# Reconocimiento de dígitos con KNN



Definir los path al ejecutable de python 3.6 y sus librerías,
de acuerdo al virtual env que estén corriendo.

In [None]:
!cd .. && mkdir build
!cd ../build/ && rm -rf *
!cd ../build && cmake \
  -DPYTHON_EXECUTABLE="$(which python)" \
  -DCMAKE_BUILD_TYPE=Release ..
!cd ../build && make install

# Verifico la correcta instalación.

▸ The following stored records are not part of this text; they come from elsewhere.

import Summits.AtomisticToContinuum.HydrodynamicLimit.Theorems.InformationPercolationEngineLocalSecondLawOneBodyStaticsOnePt

/-!
# One-body statics of the canonical hard-sphere gas, uniformly over bounded observables, file 2:
the two-point expectation, the variance, and stub `stub_oneBodyStatics` (ML)

Stub `stub_oneBodyStatics` of line `contact-asymmetry-information` (skeleton v3) of the crux
`LocalSecondLaw` (item stmt-AtomisticToContinuum-13081; route InformationPercolationEngine, shared
with JParityClosure): the **uniform-in-`g` mean-square law of large numbers** of the empirical
measure of the configurational canonical hard-sphere gas `Ξ⁻¹ · (β dy)^{⊗(N+1)}|_{hard core}` at
small reduced density (`SmallDensity P σ`):

  `∀ ε > 0, ∃ N₀, ∀ N ≥ N₀, ∀ g` measurable with `|g| ≤ 1`,
  `Ξ_N(N+1)⁻¹ ∫ ((N+1)⁻¹ ∑ᵢ g(xᵢ) - ∫ g ρ₀)² 𝟙[hard core] dμ^{⊗(N+1)} ≤ ε`, `ρ₀ = rhoLim P σ`

(`stub_oneBodyStatics`). The tree's `SmallDensity.tendsto_variance` is this for ONE continuous test
function; uniformity over the unit ball of observables comes from the uniform one-point limit of
file 1 (`onePt_uniform`) and, here,

* `twoPt_uniform`: `∀ δ > 0, ∀ᶠ N, ∀ g, |E_{N+1}[g(x₀) g(x₁)] - I(g)²| ≤ δ` — the two-point
  decorated expansion in size form (`LGFS.twoPt_eq_sum_add`): head/tail split with the geometric
  majorant `(2e + 2e·2e/(1-θ)) θʲ`, termwise uniform limits (`twoPt_term_uniform`, from
  `coefN_uniform`, `onePt_uniform`, `tendsto_rN`), and the same-block remainder
  `≤ 4e² S p_{ε_N}` uniformly in `g` (`LGFS.abs_sameBlockRem_div_le_L1`, `∫ |g| dμ ≤ 1`);
* `variance_uniform`: the variance identity of `HardSphereEulerLLN` centred at
  `I(g) = ∫ g ρ₀` (`Ilim_eq_integral_of_measurable`), with `|E[g²]| ≤ 1`, `|I(g)| ≤ 2e/(1-θ)`.

References: H. Spohn, *Large Scale Dynamics of Interacting Particles* (1991), Part I §2.3
(2.45)–(2.46); E. Pulvirenti, D. Tsagkarogiannis, Comm. Math. Phys. 316 (2012) §3–5.
-/

noncomputable section

namespace Summit.AtomisticToContinuum.HydrodynamicLimit.Theorems
namespace LocalSecondLawOneBodyStatics
open MeasureTheory Finset Filter Topology
open Literature.Probability.LatticeModels Literature.MathematicalPhysics.StatisticalMechanics
  Literature.MathematicalPhysics.KineticTheory
open scoped ENNReal

variable {P : DensityProfile} {σ : ℝ}

/-! ### The two-point expansion: termwise bound and termwise uniform limit -/

/-- **Termwise bound for the two-point expansion**: for `|g| ≤ 1` measurable and `j < N`,
`|C(N-1,j) W^g(j+1) E_{N-j}[g] r_N(N+1,j+1)| ≤ 2e θʲ` (sup-norm tree bound, `|E[g]| ≤ 1`,
`r ≤ 2^{j+1}`). -/
theorem abs_twoPt_term_le (hs : SmallDensity P σ) {g : T3 → ℝ} (hgm : Measurable g)
    (hg1 : ∀ y, |g y| ≤ 1) {N j : ℕ} (hj : j < N) :
    |coefN P σ N g (N - 1) j * onePt P σ g N (j + 1) * rN P σ N (N + 1) (j + 1)| ≤
      2 * Real.exp 1 * geomRatio P σ ^ j := by
  have hlam1 := hs.ovDensity_lt_one
  have hl0 := hs.ovDensity_nonneg
  have hco := abs_coefN_le (P := P) hs.σ_pos.le hs.σ_lt_half hgm hg1 (N := N) (m := N - 1) (j := j)
    (by omega) (by omega)
  have ho := hs.abs_onePt_le hgm hg1 N (j + 1)
  have hr0 : 0 ≤ rN P σ N (N + 1) (j + 1) :=
    zero_le_one.trans (one_le_rN hs.σ_pos.le hs.σ_lt_half hlam1 le_rfl (by omega))
  have hr2 := hs.rN_le_two_pow (N := N) (m := N + 1) (j := j + 1) le_rfl (by omega)
  rw [abs_mul, abs_mul, abs_of_nonneg hr0]
  calc |coefN P σ N g (N - 1) j| * |onePt P σ g N (j + 1)| * rN P σ N (N + 1) (j + 1)
      ≤ (1 * (Real.exp 1 * (Real.exp 1 * ovDensity P σ) ^ j)) * 1 * 2 ^ (j + 1) :=
        mul_le_mul (mul_le_mul hco ho (abs_nonneg _) (by positivity)) hr2 hr0 (by positivity)
    _ = 2 * Real.exp 1 * geomRatio P σ ^ j := by rw [geomRatio]; ring

/-- **Termwise uniform limit for the two-point expansion**: for every `j`,
`∀ η > 0, ∀ᶠ N, ∀ g` measurable with `|g| ≤ 1`,
`|C(N-1,j) W^g(j+1) E_{N-j}[g] r_N(N+1,j+1) - γ_{j+1} (∫ g β^{j+1}) R^{j+1} I(g)| ≤ η`. -/
theorem twoPt_term_uniform (hs : SmallDensity P σ) (j : ℕ) {η : ℝ} (hη : 0 < η) :
    ∀ᶠ N in atTop, ∀ g : T3 → ℝ, Measurable g → (∀ y, |g y| ≤ 1) →
      |coefN P σ N g (N - 1) j * onePt P σ g N (j + 1) * rN P σ N (N + 1) (j + 1) -
        coefLim P σ g j * ratioLimit P σ ^ (j + 1) * Ilim P σ g| ≤ η := by
  have hl0 := hs.ovDensity_nonneg
  have hθ0 := hs.geomRatio_nonneg
  have hθ1 := hs.geomRatio_lt_one
  set B := (1 : ℝ) * (Real.exp 1 * (Real.exp 1 * ovDensity P σ) ^ j) with hB
  have hB0 : 0 ≤ B := by positivity
  set R := ratioLimit P σ with hR
  have hR0 : 0 ≤ R ^ (j + 1) := pow_nonneg hs.ratioLimit_pos.le _
  have hR2 : R ^ (j + 1) ≤ 2 ^ (j + 1) := pow_le_pow_left₀ hs.ratioLimit_pos.le hs.ratioLimit_mem.2 _
  set ρm := 2 * Real.exp 1 / (1 - geomRatio P σ) with hρm
  have hρm0 : 0 ≤ ρm := by rw [hρm]; exact div_nonneg (by positivity) (by linarith)
  -- small parameters: `|c - c∞| |o| r`, `|c∞| |o - I| r`, `|c∞ I| |r - R|`
  obtain ⟨η₁, hη₁, hη₁le⟩ := LGFS.exists_pos_mul_le (ε := η / 3) (K := (1 : ℝ) * 2 ^ (j + 1))
    (by positivity) (by positivity)
  obtain ⟨η₂, hη₂, hη₂le⟩ := LGFS.exists_pos_mul_le (ε := η / 3) (K := B * 2 ^ (j + 1))
    (by positivity) (by positivity)
  obtain ⟨η₃, hη₃, hη₃le⟩ := LGFS.exists_pos_mul_le (ε := η / 3) (K := B * ρm) (by positivity)
    (by positivity)
  have hE1 := coefN_uniform hs 1 j hη₁
  have hE2 := onePt_uniform hs (j + 1) hη₂
  have hE3 : ∀ᶠ N : ℕ in atTop, |rN P σ N (N + 1) (j + 1) - R ^ (j + 1)| ≤ η₃ := by
    have h := hs.tendsto_rN 0 (j + 1)
    simp only [Nat.sub_zero] at h
    rw [← hR] at h
    have h2 : Tendsto (fun N => |rN P σ N (N + 1) (j + 1) - R ^ (j + 1)|) atTop (𝓝 0) := by
      have := (h.sub_const (R ^ (j + 1))).abs
      rw [sub_self, abs_zero] at this
      exact this
    exact (h2.eventually (ge_mem_nhds hη₃)).mono fun N hN => hN
  have hE4 : ∀ᶠ N : ℕ in atTop, j + 1 ≤ N := eventually_ge_atTop _
  filter_upwards [hE1, hE2, hE3, hE4] with N hN1 hN2 hN3 hN4 g hgm hg1
  have hlam1 := hs.ovDensity_lt_one
  -- the factors and their bounds
  set c := coefN P σ N g (N - 1) j with hc
  set o := onePt P σ g N (j + 1) with ho
  set rr := rN P σ N (N + 1) (j + 1) with hrr
  set cL := coefLim P σ g j with hcL
  set I := Ilim P σ g with hI
  have hco : |c| ≤ B :=
    abs_coefN_le (P := P) hs.σ_pos.le hs.σ_lt_half hgm hg1 (N := N) (m := N - 1) (j := j)
      (by omega) (by omega)
  have hoabs : |o| ≤ 1 := hs.abs_onePt_le hgm hg1 N (j + 1)
  have hr0 : 0 ≤ rr := zero_le_one.trans (one_le_rN hs.σ_pos.le hs.σ_lt_half hlam1 le_rfl (by omega))
  have hr2 : rr ≤ 2 ^ (j + 1) := hs.rN_le_two_pow (N := N) (m := N + 1) (j := j + 1) le_rfl (by omega)
  have hcLle : |cL| ≤ B := abs_coefLim_le (P := P) hs.σ_pos hs.σ_lt_half hgm hg1 j
  have hIle : |I| ≤ ρm := abs_Ilim_le hs hgm hg1
  -- telescoping
  have hsplit : c * o * rr - cL * R ^ (j + 1) * I =
      (c - cL) * o * rr + cL * (o - I) * rr + cL * I * (rr - R ^ (j + 1)) := by ring
  rw [hsplit]
  have hT1 : |(c - cL) * o * rr| ≤ η / 3 := by
    rw [abs_mul, abs_mul, abs_of_nonneg hr0]
    calc |c - cL| * |o| * rr ≤ η₁ * 1 * 2 ^ (j + 1) :=
          mul_le_mul (mul_le_mul (hN1 g hgm hg1) hoabs (abs_nonneg _) hη₁.le) hr2 hr0 (by positivity)
      _ = 1 * 2 ^ (j + 1) * η₁ := by ring
      _ ≤ η / 3 := hη₁le
  have hT2 : |cL * (o - I) * rr| ≤ η / 3 := by
    rw [abs_mul, abs_mul, abs_of_nonneg hr0]
    calc |cL| * |o - I| * rr ≤ B * η₂ * 2 ^ (j + 1) :=
          mul_le_mul (mul_le_mul hcLle (hN2 g hgm hg1) (abs_nonneg _) hB0) hr2 hr0 (by positivity)
      _ = B * 2 ^ (j + 1) * η₂ := by ring
      _ ≤ η / 3 := hη₂le
  have hT3 : |cL * I * (rr - R ^ (j + 1))| ≤ η / 3 := by
    rw [abs_mul, abs_mul]
    calc |cL| * |I| * |rr - R ^ (j + 1)| ≤ B * ρm * η₃ :=
          mul_le_mul (mul_le_mul hcLle hIle (abs_nonneg _) hB0) hN3 (abs_nonneg _) (by positivity)
      _ ≤ η / 3 := hη₃le
  calc |(c - cL) * o * rr + cL * (o - I) * rr + cL * I * (rr - R ^ (j + 1))|
      ≤ |(c - cL) * o * rr| + |cL * (o - I) * rr| + |cL * I * (rr - R ^ (j + 1))| :=
        abs_add_three _ _ _
    _ ≤ η / 3 + η / 3 + η / 3 := add_le_add_three hT1 hT2 hT3
    _ = η := by ring

/-! ### The two-point expectation, uniformly over the unit ball of observables -/

/-- **The uniform two-point limit**: `∀ δ > 0, ∀ᶠ N, ∀ g` measurable with `|g| ≤ 1`,
`|E_{N+1}[g(x₀) g(x₁)] - I(g)²| ≤ δ` (small density). -/
theorem twoPt_uniform (hs : SmallDensity P σ) {δ : ℝ} (hδ : 0 < δ) :
    ∀ᶠ N in atTop, ∀ g : T3 → ℝ, Measurable g → (∀ y, |g y| ≤ 1) →
      |twoPt P σ g N - Ilim P σ g ^ 2| ≤ δ := by
  have hθ0 := hs.geomRatio_nonneg
  have hθ1 := hs.geomRatio_lt_one
  have hl0 := hs.ovDensity_nonneg
  set ρm := 2 * Real.exp 1 / (1 - geomRatio P σ) with hρm
  have hρm0 : 0 ≤ ρm := by rw [hρm]; exact div_nonneg (by positivity) (by linarith)
  -- a common geometric majorant `A θʲ` for the terms and for the limit terms
  set A := 2 * Real.exp 1 + 2 * Real.exp 1 * ρm with hA
  have hA0 : 0 ≤ A := by positivity
  have htail : Tendsto (fun J : ℕ => A * geomRatio P σ ^ J / (1 - geomRatio P σ)) atTop (𝓝 0) := by
    have := ((tendsto_pow_atTop_nhds_zero_of_lt_one hθ0 hθ1).const_mul A).div_const
      (1 - geomRatio P σ)
    rw [mul_zero, zero_div] at this
    exact this
  obtain ⟨J, hJ⟩ := (htail.eventually (ge_mem_nhds (by positivity : (0 : ℝ) < δ / 5))).exists
  have hgeo : HasSum (fun i : ℕ => A * geomRatio P σ ^ J * geomRatio P σ ^ i)
      (A * geomRatio P σ ^ J / (1 - geomRatio P σ)) := by
    have h := (hasSum_geometric_of_lt_one hθ0 hθ1).mul_left (A * geomRatio P σ ^ J)
    rwa [← div_eq_mul_inv] at h
  -- the head
  have hhead : ∀ᶠ N in atTop, ∀ j ∈ range J, ∀ g : T3 → ℝ, Measurable g → (∀ y, |g y| ≤ 1) →
      |coefN P σ N g (N - 1) j * onePt P σ g N (j + 1) * rN P σ N (N + 1) (j + 1) -
        coefLim P σ g j * ratioLimit P σ ^ (j + 1) * Ilim P σ g| ≤ δ / (5 * ((J : ℝ) + 1)) := by
    refine (Finset.eventually_all (range J)).2 fun j _ => ?_
    exact twoPt_term_uniform hs j (by positivity)
  -- the same-block remainder: `4 e² S p_{ε_N} → 0`
  set S := geomRatio P σ / (1 - geomRatio P σ) ^ 2 + (1 - geomRatio P σ)⁻¹ with hS
  have hS0 : 0 ≤ S := hs.hasSum_succ_mul_geomRatio_pow.nonneg fun j => by positivity
  have hrem : ∀ᶠ N : ℕ in atTop, 4 * Real.exp 1 ^ 2 * S * pOv P (hsDiameter σ N) ≤ δ / 5 := by
    have h1 : Tendsto (fun N : ℕ => 4 * Real.exp 1 ^ 2 * S * (ovDensity P σ / ((N : ℝ) + 1)))
        atTop (𝓝 0) := by
      have h0 : Tendsto (fun N : ℕ => ovDensity P σ / ((N : ℝ) + 1)) atTop (𝓝 0) :=
        tendsto_const_nhds.div_atTop (tendsto_natCast_atTop_atTop.atTop_add tendsto_const_nhds)
      have := h0.const_mul (4 * Real.exp 1 ^ 2 * S)
      rw [mul_zero] at this
      exact this
    refine (h1.eventually (ge_mem_nhds (by positivity : (0 : ℝ) < δ / 5))).mono fun N hN => ?_
    refine le_trans (le_of_eq ?_) hN
    rw [pOv_hsDiameter]; push_cast; ring
  have hE : ∀ᶠ N : ℕ in atTop, J + 1 ≤ N := eventually_ge_atTop _
  filter_upwards [hhead, hrem, hE] with N hN hNrem hNJ g hgm hg1
  have hIa : ∫ y, |g y| ∂P.μ ≤ 1 := integral_abs_μ_le_one hg1
  have h2 : 2 ≤ N + 1 := by omega
  -- names
  set G : ℕ → ℝ := fun j =>
    coefN P σ N g (N - 1) j * onePt P σ g N (j + 1) * rN P σ N (N + 1) (j + 1) with hG
  set T : ℕ → ℝ := fun j => coefLim P σ g j * ratioLimit P σ ^ (j + 1) * Ilim P σ g with hT
  have hGle : ∀ j, j < N → |G j| ≤ A * geomRatio P σ ^ j := fun j hj => by
    refine (abs_twoPt_term_le hs hgm hg1 hj).trans ?_
    rw [hA, add_mul]
    have : 0 ≤ 2 * Real.exp 1 * ρm * geomRatio P σ ^ j := by positivity
    linarith
  have hTle : ∀ j, |T j| ≤ A * geomRatio P σ ^ j := fun j => by
    have h1 := hs.abs_Ilim_term_le hgm hg1 j
    have h2 := abs_Ilim_le hs hgm hg1
    rw [hT]; dsimp only
    rw [abs_mul]
    calc |coefLim P σ g j * ratioLimit P σ ^ (j + 1)| * |Ilim P σ g|
        ≤ (2 * 1 * Real.exp 1 * geomRatio P σ ^ j) * ρm := mul_le_mul h1 h2 (abs_nonneg _) (by positivity)
      _ ≤ A * geomRatio P σ ^ j := by
          rw [hA, add_mul]
          have : 0 ≤ 2 * Real.exp 1 * geomRatio P σ ^ j := by positivity
          nlinarith
  -- the expansions
  have hexp : twoPt P σ g N = ∑ j ∈ range J, G j + ∑ j ∈ Ico J N, G j +
      sameBlockRem P (hsDiameter σ N) (N + 1) h2 g g / XiN P σ N (N + 1) := by
    rw [LGFS.twoPt_eq_sum_add hs hgm hg1 h2, Finset.sum_range_add_sum_Ico _ (show J ≤ N by omega)]
  have hsumT : Summable T := by
    refine Summable.of_norm_bounded ((summable_geometric_of_lt_one hθ0 hθ1).mul_left A) fun j => ?_
    rw [Real.norm_eq_abs]; exact hTle j
  have hlim : Ilim P σ g ^ 2 = ∑ j ∈ range J, T j + ∑' j, T (j + J) := by
    rw [hsumT.sum_add_tsum_nat_add J]
    simp only [hT]
    rw [tsum_mul_right, ← Ilim, sq]
  rw [hexp, hlim]
  -- the pieces
  have h1 : |∑ j ∈ range J, G j - ∑ j ∈ range J, T j| ≤ δ / 5 := by
    rw [← sum_sub_distrib]
    calc |∑ j ∈ range J, (G j - T j)| ≤ ∑ j ∈ range J, |G j - T j| := abs_sum_le_sum_abs _ _
      _ ≤ ∑ _j ∈ range J, δ / (5 * ((J : ℝ) + 1)) := sum_le_sum fun j hj => hN j hj g hgm hg1
      _ = J * (δ / (5 * ((J : ℝ) + 1))) := by rw [sum_const, card_range, nsmul_eq_mul]
      _ ≤ δ / 5 := by
          rw [mul_div_assoc', div_le_div_iff₀ (by positivity) (by positivity)]
          nlinarith
  have h2' : |∑ j ∈ Ico J N, G j| ≤ δ / 5 := by
    calc |∑ j ∈ Ico J N, G j| ≤ ∑ j ∈ Ico J N, |G j| := abs_sum_le_sum_abs _ _
      _ ≤ ∑ j ∈ Ico J N, A * geomRatio P σ ^ j := sum_le_sum fun j hj => hGle j (mem_Ico.1 hj).2
      _ = ∑ i ∈ range (N - J), A * geomRatio P σ ^ J * geomRatio P σ ^ i := by
          rw [sum_Ico_eq_sum_range]
          refine sum_congr rfl fun i _ => ?_
          rw [pow_add]; ring
      _ ≤ A * geomRatio P σ ^ J / (1 - geomRatio P σ) := sum_le_hasSum _ (fun i _ => by positivity) hgeo
      _ ≤ δ / 5 := hJ
  have h3 : |∑' j, T (j + J)| ≤ δ / 5 := by
    refine le_trans ?_ hJ
    refine (Real.norm_eq_abs _).symm.trans_le (tsum_of_norm_bounded hgeo fun i => ?_)
    rw [Real.norm_eq_abs]
    calc |T (i + J)| ≤ A * geomRatio P σ ^ (i + J) := hTle (i + J)
      _ = A * geomRatio P σ ^ J * geomRatio P σ ^ i := by rw [pow_add]; ring
  have h4 : |sameBlockRem P (hsDiameter σ N) (N + 1) h2 g g / XiN P σ N (N + 1)| ≤ δ / 5 := by
    refine (LGFS.abs_sameBlockRem_div_le_L1 hs hgm hgm hg1 hg1 N h2).trans (le_trans ?_ hNrem)
    have hp0 : 0 ≤ pOv P (hsDiameter σ N) := pOv_nonneg P (hsDiameter_nonneg' hs.σ_pos.le N)
    have hI1 : (∫ y, |g y| ∂P.μ) * 1 ≤ 1 := by rw [mul_one]; exact hIa
    calc 4 * Real.exp 1 ^ 2 * ((∫ y, |g y| ∂P.μ) * 1) * S * pOv P (hsDiameter σ N)
        ≤ 4 * Real.exp 1 ^ 2 * 1 * S * pOv P (hsDiameter σ N) := by gcongr
      _ = 4 * Real.exp 1 ^ 2 * S * pOv P (hsDiameter σ N) := by ring
  have hsplit : ∑ j ∈ range J, G j + ∑ j ∈ Ico J N, G j +
      sameBlockRem P (hsDiameter σ N) (N + 1) h2 g g / XiN P σ N (N + 1) -
      (∑ j ∈ range J, T j + ∑' j, T (j + J)) =
      (∑ j ∈ range J, G j - ∑ j ∈ range J, T j) + ∑ j ∈ Ico J N, G j +
        sameBlockRem P (hsDiameter σ N) (N + 1) h2 g g / XiN P σ N (N + 1) - ∑' j, T (j + J) := by
    ring
  rw [hsplit]
  have hx1 := abs_sub (∑ j ∈ range J, G j - ∑ j ∈ range J, T j + ∑ j ∈ Ico J N, G j +
      sameBlockRem P (hsDiameter σ N) (N + 1) h2 g g / XiN P σ N (N + 1)) (∑' j, T (j + J))
  have hx2 := abs_add_le (∑ j ∈ range J, G j - ∑ j ∈ range J, T j + ∑ j ∈ Ico J N, G j)
      (sameBlockRem P (hsDiameter σ N) (N + 1) h2 g g / XiN P σ N (N + 1))
  have hx3 := abs_add_le (∑ j ∈ range J, G j - ∑ j ∈ range J, T j) (∑ j ∈ Ico J N, G j)
  linarith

Si no falla el import está OK
!pwd
!python --version


In [None]:
import matplotlib.pyplot as plt
import pandas as pd
import numpy as np
import metnum as mt
import datetime
import os
from datetime import datetime
from sklearn.neighbors import KNeighborsClassifier
from numpy import savetxt
from sklearn.metrics import accuracy_score

#percentage over total of train cases
PERCENTAGE_OF_TRAIN_CASES = 0.8
#neighbors for finding the mode in KNN
N_NEIGHBORS = 100
#components for PCA
N_COMPONENTS=40
#number of iterations to find eigenvalues and eigenvectors in power iteration
N_ITERATIONS=5000
#epsilon for power iteration
EPSILON=1e-10
#directory for saving matrix files
timestamp = datetime.now().strftime("%m_%d_%H_%M_%S")
DIRECTORY_NAME="{}".format(timestamp)
os.makedirs(DIRECTORY_NAME+"/", exist_ok=True)

%load_ext autoreload
%autoreload 2

df_train = pd.read_csv("../data/train.csv")

TOTAL_TRAIN_CASES = int(PERCENTAGE_OF_TRAIN_CASES*len(df_train))

#shuffle the train cases.
df_train = df_train[0: TOTAL_TRAIN_CASES].sample(frac=1)

# Uso values para mandar todo a arrays de numpy
X = df_train[df_train.columns[1:]].values
y = df_train["label"].values.reshape(-1, 1)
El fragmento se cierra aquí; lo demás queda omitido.